What to produce:
Copy each line of the data below with the word "token".
---------- Data in this exercise ----------
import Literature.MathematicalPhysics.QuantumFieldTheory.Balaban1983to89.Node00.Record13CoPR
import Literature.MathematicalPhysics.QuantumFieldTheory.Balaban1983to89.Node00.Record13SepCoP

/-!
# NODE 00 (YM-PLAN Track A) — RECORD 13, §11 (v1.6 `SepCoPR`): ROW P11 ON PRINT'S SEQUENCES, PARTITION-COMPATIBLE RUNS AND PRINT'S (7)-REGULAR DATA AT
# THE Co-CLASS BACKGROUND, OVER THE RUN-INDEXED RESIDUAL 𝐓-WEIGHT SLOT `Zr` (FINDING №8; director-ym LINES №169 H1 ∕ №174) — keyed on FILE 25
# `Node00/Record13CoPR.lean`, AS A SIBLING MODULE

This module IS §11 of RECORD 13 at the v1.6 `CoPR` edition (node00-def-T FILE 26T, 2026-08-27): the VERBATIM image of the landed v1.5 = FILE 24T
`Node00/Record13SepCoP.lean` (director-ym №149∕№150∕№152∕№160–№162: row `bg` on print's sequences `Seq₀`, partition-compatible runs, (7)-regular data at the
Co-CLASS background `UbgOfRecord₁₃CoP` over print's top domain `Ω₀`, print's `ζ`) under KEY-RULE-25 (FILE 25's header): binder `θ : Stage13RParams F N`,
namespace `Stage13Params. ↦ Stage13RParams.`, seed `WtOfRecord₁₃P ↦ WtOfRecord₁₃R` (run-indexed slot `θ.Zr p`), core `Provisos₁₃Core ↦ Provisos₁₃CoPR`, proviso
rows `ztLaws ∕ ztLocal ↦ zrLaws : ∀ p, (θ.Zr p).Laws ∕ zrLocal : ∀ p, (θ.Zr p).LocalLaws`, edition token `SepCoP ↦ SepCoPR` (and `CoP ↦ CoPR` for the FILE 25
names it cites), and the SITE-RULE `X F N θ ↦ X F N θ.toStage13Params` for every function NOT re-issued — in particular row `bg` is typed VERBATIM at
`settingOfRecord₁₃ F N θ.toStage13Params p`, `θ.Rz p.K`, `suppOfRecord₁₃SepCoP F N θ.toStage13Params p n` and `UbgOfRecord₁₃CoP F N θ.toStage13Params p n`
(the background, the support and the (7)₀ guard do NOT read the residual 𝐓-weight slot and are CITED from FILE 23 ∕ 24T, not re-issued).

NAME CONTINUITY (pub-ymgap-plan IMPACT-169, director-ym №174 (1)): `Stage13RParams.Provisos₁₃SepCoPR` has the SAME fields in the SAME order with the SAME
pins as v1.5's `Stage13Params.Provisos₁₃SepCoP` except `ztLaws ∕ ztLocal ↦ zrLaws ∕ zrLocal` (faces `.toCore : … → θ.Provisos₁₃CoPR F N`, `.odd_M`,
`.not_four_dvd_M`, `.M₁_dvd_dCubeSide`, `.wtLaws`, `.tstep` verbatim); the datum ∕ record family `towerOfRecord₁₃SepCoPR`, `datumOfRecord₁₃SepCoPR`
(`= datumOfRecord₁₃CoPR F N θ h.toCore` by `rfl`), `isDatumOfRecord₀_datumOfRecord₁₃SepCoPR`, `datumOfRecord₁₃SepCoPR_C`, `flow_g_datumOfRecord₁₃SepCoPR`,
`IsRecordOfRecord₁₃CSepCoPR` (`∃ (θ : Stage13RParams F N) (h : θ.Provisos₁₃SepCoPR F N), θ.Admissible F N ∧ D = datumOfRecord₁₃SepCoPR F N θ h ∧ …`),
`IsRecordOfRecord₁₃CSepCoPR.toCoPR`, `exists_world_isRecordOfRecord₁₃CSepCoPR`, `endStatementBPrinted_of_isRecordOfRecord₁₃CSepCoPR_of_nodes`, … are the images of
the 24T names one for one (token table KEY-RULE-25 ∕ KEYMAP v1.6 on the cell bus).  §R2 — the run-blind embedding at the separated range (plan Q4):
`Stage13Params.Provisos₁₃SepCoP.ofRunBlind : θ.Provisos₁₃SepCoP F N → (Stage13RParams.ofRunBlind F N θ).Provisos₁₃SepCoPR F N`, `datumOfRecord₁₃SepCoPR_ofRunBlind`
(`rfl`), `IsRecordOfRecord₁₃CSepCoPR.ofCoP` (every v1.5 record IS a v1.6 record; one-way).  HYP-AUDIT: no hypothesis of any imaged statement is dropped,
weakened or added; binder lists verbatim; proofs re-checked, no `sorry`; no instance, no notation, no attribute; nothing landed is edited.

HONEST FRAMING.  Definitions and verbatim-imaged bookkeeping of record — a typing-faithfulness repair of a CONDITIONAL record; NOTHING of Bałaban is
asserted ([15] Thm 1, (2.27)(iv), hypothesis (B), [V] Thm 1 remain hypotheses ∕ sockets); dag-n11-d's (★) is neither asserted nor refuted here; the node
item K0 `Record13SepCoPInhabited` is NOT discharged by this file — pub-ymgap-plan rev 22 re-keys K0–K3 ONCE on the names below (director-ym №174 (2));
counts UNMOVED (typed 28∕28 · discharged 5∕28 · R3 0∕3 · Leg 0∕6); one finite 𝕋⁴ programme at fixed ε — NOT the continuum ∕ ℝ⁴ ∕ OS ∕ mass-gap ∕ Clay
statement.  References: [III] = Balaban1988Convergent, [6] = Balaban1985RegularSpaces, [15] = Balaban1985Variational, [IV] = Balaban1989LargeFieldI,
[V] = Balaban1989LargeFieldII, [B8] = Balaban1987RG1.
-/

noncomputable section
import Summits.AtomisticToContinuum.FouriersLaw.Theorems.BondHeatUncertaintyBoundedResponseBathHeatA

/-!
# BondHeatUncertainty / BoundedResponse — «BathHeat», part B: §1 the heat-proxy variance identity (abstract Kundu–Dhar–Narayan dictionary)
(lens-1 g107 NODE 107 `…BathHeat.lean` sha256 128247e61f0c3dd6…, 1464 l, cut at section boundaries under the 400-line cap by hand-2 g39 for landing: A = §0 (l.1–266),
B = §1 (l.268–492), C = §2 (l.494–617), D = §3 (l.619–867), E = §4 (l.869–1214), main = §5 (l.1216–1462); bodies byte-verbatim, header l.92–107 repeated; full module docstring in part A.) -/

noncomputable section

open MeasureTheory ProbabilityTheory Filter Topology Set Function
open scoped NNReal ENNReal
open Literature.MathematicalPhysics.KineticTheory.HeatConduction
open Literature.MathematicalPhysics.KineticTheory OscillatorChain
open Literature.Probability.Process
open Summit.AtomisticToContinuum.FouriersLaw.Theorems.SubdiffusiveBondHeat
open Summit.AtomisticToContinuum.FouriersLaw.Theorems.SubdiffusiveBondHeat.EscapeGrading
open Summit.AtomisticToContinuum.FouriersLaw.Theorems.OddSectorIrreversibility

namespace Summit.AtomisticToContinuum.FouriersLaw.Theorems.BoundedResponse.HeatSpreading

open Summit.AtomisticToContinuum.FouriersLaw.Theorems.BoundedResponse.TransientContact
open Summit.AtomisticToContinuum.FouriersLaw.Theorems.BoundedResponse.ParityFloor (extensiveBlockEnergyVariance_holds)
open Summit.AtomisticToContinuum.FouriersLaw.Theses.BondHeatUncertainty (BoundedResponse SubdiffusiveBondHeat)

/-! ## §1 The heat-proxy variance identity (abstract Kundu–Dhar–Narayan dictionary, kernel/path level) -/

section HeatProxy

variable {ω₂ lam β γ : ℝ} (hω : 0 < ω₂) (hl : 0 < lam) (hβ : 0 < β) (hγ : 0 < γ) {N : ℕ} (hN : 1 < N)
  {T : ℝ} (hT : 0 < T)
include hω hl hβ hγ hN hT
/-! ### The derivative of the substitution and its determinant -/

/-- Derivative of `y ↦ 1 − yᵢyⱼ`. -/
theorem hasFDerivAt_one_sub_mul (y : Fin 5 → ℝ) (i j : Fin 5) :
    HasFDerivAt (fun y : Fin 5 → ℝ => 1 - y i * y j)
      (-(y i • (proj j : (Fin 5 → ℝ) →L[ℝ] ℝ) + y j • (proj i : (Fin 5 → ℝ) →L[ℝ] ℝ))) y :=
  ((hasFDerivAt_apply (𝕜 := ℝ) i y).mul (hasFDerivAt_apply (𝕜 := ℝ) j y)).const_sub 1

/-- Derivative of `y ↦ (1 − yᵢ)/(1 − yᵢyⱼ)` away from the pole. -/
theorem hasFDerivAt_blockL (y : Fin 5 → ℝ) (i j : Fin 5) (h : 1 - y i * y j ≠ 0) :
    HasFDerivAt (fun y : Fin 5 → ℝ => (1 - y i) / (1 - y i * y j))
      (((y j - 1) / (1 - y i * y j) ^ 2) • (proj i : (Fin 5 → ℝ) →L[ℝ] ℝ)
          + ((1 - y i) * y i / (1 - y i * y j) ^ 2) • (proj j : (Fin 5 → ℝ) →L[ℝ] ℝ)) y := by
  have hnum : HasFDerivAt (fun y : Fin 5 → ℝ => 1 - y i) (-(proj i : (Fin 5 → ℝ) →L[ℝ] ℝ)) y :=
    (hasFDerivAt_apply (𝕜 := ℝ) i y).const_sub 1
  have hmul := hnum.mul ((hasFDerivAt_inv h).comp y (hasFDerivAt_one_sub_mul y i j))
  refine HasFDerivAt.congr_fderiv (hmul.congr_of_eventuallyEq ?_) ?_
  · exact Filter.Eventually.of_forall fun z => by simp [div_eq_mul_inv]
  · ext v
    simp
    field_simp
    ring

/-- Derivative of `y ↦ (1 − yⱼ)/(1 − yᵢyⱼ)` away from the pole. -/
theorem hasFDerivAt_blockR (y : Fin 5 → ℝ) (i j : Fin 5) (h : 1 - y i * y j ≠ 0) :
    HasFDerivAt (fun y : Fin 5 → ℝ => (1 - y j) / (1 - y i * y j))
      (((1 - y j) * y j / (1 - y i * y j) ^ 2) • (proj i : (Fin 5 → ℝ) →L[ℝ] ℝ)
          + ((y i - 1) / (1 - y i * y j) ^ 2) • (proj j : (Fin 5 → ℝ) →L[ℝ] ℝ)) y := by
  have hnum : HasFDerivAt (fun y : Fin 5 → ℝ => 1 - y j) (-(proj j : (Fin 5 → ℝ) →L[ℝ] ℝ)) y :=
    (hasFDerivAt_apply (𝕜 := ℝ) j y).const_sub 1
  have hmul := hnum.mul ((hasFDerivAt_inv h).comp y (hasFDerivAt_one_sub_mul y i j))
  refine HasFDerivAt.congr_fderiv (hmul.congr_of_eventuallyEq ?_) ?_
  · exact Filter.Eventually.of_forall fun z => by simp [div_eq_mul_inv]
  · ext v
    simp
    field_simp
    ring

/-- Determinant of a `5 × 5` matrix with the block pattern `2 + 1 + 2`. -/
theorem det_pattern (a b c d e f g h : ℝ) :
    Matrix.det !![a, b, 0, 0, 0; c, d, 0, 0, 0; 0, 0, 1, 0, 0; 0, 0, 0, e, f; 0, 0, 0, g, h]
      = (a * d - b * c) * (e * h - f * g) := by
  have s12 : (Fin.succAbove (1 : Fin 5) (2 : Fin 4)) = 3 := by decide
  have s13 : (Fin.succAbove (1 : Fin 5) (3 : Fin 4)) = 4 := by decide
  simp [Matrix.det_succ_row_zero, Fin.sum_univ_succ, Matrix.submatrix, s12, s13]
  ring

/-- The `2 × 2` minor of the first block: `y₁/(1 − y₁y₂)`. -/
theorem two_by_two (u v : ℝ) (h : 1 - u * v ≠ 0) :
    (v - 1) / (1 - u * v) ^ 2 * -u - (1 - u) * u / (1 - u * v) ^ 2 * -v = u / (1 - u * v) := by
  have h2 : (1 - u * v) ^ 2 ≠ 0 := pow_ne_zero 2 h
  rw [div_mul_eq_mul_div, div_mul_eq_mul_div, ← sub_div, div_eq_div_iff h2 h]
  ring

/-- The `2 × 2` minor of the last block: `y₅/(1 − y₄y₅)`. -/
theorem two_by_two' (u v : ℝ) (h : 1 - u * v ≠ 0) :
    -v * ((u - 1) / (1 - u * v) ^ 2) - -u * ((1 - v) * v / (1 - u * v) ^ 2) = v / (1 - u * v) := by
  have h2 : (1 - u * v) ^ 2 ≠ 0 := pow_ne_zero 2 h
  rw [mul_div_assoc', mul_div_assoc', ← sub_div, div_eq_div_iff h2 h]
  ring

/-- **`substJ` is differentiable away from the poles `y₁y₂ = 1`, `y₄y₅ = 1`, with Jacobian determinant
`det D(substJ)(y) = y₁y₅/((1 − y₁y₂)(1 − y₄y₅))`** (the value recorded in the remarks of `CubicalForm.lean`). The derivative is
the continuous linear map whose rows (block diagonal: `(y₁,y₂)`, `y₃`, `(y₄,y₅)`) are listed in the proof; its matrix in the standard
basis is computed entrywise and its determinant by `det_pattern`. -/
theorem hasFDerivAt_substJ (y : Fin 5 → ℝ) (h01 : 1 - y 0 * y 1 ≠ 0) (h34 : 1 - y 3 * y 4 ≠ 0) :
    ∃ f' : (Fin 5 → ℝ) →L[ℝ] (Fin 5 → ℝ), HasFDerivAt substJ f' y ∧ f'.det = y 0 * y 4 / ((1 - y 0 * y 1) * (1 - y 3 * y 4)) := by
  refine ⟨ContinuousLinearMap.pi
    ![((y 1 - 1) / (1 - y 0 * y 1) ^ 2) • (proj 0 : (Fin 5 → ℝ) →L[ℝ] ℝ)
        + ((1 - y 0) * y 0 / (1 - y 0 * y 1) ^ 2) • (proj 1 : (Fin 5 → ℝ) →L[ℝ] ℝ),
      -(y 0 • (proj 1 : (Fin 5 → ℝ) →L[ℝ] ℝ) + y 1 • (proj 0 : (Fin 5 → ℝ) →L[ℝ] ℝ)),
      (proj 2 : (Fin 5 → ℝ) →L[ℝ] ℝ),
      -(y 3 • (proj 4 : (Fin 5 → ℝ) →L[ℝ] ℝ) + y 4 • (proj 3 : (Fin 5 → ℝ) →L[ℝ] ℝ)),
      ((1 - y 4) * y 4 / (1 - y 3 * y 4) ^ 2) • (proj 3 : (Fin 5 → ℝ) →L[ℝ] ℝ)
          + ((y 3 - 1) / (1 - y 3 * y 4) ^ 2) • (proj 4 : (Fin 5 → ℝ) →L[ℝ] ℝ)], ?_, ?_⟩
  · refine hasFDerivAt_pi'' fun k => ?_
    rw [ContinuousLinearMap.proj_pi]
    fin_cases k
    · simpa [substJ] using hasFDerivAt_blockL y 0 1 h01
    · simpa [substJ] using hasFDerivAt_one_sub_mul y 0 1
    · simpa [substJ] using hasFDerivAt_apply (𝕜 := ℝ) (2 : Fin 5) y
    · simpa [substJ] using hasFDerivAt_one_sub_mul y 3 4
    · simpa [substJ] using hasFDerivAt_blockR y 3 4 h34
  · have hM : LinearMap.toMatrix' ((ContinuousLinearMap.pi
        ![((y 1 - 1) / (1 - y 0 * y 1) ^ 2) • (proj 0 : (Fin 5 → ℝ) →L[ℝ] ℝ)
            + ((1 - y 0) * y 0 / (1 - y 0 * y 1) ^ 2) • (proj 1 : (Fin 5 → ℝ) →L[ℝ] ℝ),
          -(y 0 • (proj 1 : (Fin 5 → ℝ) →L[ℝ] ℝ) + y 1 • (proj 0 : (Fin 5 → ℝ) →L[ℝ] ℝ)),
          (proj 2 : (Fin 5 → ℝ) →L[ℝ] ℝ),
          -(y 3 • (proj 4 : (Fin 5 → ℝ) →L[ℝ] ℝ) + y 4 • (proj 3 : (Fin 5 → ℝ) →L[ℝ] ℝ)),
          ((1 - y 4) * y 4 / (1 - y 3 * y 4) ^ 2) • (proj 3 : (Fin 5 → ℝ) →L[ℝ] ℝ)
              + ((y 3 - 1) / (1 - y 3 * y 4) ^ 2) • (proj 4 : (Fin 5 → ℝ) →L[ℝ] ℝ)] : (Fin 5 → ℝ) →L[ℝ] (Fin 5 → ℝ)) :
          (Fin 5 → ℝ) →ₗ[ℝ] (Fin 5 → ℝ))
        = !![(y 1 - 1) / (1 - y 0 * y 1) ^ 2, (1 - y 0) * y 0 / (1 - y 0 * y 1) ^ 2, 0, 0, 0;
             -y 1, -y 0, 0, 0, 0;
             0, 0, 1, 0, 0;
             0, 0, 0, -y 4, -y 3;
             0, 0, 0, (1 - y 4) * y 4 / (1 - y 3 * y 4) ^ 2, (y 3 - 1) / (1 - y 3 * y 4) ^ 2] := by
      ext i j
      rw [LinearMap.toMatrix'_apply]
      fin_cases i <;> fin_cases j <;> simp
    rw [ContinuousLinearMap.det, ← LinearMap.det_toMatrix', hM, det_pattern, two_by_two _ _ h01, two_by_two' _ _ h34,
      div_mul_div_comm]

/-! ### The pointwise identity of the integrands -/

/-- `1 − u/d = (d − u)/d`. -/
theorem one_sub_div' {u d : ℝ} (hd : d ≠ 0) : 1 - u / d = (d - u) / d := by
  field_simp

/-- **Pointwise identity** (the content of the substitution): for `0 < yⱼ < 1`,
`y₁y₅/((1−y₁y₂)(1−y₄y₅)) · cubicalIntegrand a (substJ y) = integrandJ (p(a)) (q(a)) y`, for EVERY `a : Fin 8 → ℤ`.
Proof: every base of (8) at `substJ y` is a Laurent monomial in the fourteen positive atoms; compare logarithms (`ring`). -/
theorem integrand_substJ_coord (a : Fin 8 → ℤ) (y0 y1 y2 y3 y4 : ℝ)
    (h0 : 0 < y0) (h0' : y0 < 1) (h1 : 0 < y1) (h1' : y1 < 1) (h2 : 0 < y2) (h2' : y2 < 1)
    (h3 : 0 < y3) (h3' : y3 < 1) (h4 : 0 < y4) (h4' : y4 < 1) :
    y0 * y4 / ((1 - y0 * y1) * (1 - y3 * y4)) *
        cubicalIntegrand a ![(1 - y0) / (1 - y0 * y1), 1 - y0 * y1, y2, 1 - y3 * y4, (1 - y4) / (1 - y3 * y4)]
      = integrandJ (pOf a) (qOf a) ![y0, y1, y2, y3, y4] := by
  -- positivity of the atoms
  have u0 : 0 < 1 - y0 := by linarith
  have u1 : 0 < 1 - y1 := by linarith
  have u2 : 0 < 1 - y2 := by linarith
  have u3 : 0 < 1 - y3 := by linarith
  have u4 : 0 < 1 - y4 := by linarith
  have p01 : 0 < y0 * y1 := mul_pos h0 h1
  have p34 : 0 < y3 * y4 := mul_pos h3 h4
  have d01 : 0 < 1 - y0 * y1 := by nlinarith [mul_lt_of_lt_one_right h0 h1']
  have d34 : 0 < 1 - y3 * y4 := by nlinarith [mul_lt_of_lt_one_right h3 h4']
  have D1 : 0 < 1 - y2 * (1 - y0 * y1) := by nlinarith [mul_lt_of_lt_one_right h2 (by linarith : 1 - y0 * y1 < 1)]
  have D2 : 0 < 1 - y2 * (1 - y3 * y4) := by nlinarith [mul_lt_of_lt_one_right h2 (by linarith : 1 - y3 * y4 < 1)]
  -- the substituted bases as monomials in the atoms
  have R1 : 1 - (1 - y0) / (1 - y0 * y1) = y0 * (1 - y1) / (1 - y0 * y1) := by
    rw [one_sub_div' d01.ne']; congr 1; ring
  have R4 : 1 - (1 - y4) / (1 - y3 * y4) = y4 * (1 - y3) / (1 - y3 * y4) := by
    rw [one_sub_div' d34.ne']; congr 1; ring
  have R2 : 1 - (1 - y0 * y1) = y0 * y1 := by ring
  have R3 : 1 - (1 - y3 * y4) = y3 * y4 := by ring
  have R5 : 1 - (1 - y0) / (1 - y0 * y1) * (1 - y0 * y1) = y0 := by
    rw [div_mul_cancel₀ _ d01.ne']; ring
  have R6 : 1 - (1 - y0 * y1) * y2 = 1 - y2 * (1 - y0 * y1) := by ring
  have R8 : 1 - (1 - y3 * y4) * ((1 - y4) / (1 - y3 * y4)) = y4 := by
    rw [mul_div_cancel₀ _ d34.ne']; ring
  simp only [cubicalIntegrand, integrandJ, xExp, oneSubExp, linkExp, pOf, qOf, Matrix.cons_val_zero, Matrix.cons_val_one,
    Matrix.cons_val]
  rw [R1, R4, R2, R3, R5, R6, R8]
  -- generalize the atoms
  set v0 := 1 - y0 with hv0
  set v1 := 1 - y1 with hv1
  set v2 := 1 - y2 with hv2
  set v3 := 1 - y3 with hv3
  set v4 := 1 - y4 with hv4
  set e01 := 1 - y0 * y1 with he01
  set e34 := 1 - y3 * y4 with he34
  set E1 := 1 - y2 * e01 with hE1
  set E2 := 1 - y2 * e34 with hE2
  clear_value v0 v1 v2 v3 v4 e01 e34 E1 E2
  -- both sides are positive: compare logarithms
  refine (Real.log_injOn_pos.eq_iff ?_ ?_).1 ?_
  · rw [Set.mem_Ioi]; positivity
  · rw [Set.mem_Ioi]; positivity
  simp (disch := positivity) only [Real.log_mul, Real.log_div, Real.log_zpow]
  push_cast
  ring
----------
Answer section:
rows `ztLaws ∕ ztLocal ↦ zrLaws : ∀ p, (θ.Zr p).Laws ∕ zrLocal : ∀ p, (θ.Zr p).LocalLaws`, edition token `SepCoP ↦ SepCoPR` (and `CoP ↦ CoPR` for the FILE 25
the 24T names one for one (token table KEY-RULE-25 ∕ KEYMAP v1.6 on the cell bus).  §R2 — the run-blind embedding at the separated range (plan Q4):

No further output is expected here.